My attempt is as follows:-
By Intermediate value theorem, we can say following:
$1)$ There lies atleast one $c_1\in(b,c)$ such $f(c_1)=0$
$2)$ There lies atleast one $c_2\in(c,d)$ such that $f(c_2)=0$
$$g(x)=(f'(x))^2+f(x)f''(x)$$ $$g(x)=\dfrac{d(f(x)f'(x))}{dx}$$
Let, $h(x)=f(x)f'(x)$
$$h(a)=h(c_1)=h(c_2)=h(e)=0$$
There will be atleast three roots of $h'(x)$ by Rolle's theorem
By Rolle's theorem, we can also say following:-
$1)$ There lies atleast one $c_3\in(a,e)$ such that $f'(c_3)=0$
$2)$ There lies atleast one $c_4\in(b,d)$ such that $f'(c_4)=0$
As we have to find minimum no of roots, so it can be $c_1=c_3=c_4$
So $g(c_1)=f'(c_1)^2+f(c_1)f''(c_1)=0$, hence $c_1$ can be the root. We could have taken $c_2$ in place of $c_1$ but things would remain same.
So there should be minimum $4$ roots of $g(x)$. But actual answer is $6$. What am I missing here.

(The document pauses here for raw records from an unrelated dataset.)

/-- **Claim 3.5 for DTW (the two values of the normalised vector gadgets).** For `|a| = |b| = d`,
`dtwDist (nvgX d a) (nvgY d b) = σ₁ + 2 d' + 2 · min 1 ⟨a, b⟩`, i.e. `ρ₀ d` if `a ⊥ b` and
`ρ₀ d + 2` otherwise. (Upper bound: the structured traversals with shift `0` — couple `VG(b1)`
with `VG(e)`, cost `2d' + 2` — and shift `1` — couple it with `VG(a0)`, cost `2d' + 2⟨a,b⟩`;
lower bound: the alignment-gadget lower bound with this minimum as the claimed bound.)
[cite: BringmannKunnemannFOCS2015, Claim 3.5] -/
theorem dtwDist_nvgX_nvgY (ha : a.length = d) (hb : b.length = d) :
    dtwDist (nvgX d a) (nvgY d b) = (((σ₁ d).toNat + (2 * dd d + 2 * min 1 (ip a b)) : ℕ) : ℕ∞) := by
  obtain ⟨hdd, hL, hz, hz9, hM, hκ⟩ := params₁ d
  have haX : (extX a).length = dd d := by simp [ha, dd]
  have hbY : (extY b).length = dd d := by simp [hb, dd]
  have heX : (eVec d).length = dd d := length_eVec d
  have hκ1 : 1 ≤ κ₁ d := by omega
  have hσ := σ₁_nonneg d
  refine le_antisymm ?_ ?_
  · -- upper bound: shift 0 or shift 1
    unfold nvgX nvgY
    by_cases hip : ip a b = 0
    · -- shift 1: skip `VG e`, couple `VG(a0)` with `VG(b1)`
      have h := dtwDist_ga_ga_le_shift ((M₁ d : ℕ) : ℤ) hκ1 [vgX 0 (eVec d), vgX 0 (extX a)] [vgY 0 (extY b)] 1
        (by simp)
      simp only [List.take_succ_cons, List.take_zero, List.map_cons, List.map_nil, List.sum_cons,
        List.sum_nil, add_zero, List.drop_succ_cons, List.drop_zero, List.zipWith_cons_cons,
        List.zipWith_nil_right, List.length_singleton, List.drop_nil] at h
      rw [skipCost_vgX heX, dtwDist_vgX_vgY 0 _ _ (by rw [haX, hbY]) (by rw [haX]; exact hdd),
        ip_extX_extY a b (by rw [ha, hb]), haX, hip] at h
      refine h.trans (le_of_eq ?_)
      rw [hip]; simp
    · -- shift 0: couple `VG e` with `VG(b1)`, skip `VG(a0)`
      have h := dtwDist_ga_ga_le_shift ((M₁ d : ℕ) : ℤ) hκ1 [vgX 0 (eVec d), vgX 0 (extX a)] [vgY 0 (extY b)] 0
        (by simp)
      simp only [List.take_zero, List.map_nil, List.sum_nil, zero_add, List.drop_zero,
        List.zipWith_cons_cons, List.zipWith_nil_right, List.sum_cons, List.sum_nil, add_zero,
        List.length_singleton, List.drop_succ_cons, List.map_cons] at h
      rw [skipCost_vgX haX, dtwDist_vgX_vgY 0 _ _ (by rw [heX, hbY]) (by rw [heX]; exact hdd),
        ip_eVec_extY hb, heX] at h
      refine h.trans (le_of_eq ?_)
      rw [min_eq_left (by omega : 1 ≤ ip a b)]; push_cast; ring
  · -- lower bound: the alignment gadget with claimed bound `2d' + 2 min 1 ⟨a,b⟩`
    have hW := setup₂_wf ha hb
    have h := GASetup.le_dtwDist_ga_ga hW ((σ₁ d).toNat + (2 * dd d + 2 * min 1 (ip a b))) (by
      show (((σ₁ d).toNat + (2 * dd d + 2 * min 1 (ip a b)) : ℕ) : ℤ) ≤
        (∑ k ∈ Finset.range 1, ((2 * dd d + 2 * min 1 (ip a b) : ℕ) : ℤ)) +
          (((Lv d : ℕ) : ℤ) * (2 * ((z₁ d : ℕ) : ℤ)) - sumVG d) * ((2 - 1 : ℕ) : ℤ)
      have e1 : σ₁ d = ((Lv d : ℕ) : ℤ) * (2 * ((z₁ d : ℕ) : ℤ)) - sumVG d := by unfold σ₁; rw [hM]
      rw [Finset.sum_range_one, show (2 - 1 : ℕ) = 1 from rfl]
      push_cast
      rw [Int.toNat_of_nonneg hσ]
      linarith)
    exact h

Rolle on $(a,c_1)$ gives $c_3$ such that $f'(c_3)=0$
Rolle on $(c_1,c_2)$ gives $c_4$ such that $f'(c_4)=0$
Rolle on $(c_2,e)$ gives $c_5$ such that $f'(c_5)=0$
We have $a<c_3<c_1<c_4<c_2<c_5<e$ and f or f' vanish at these points and also $h=ff'$
Rolle applied to $h$ on each interval gives 6 zéros of $g$.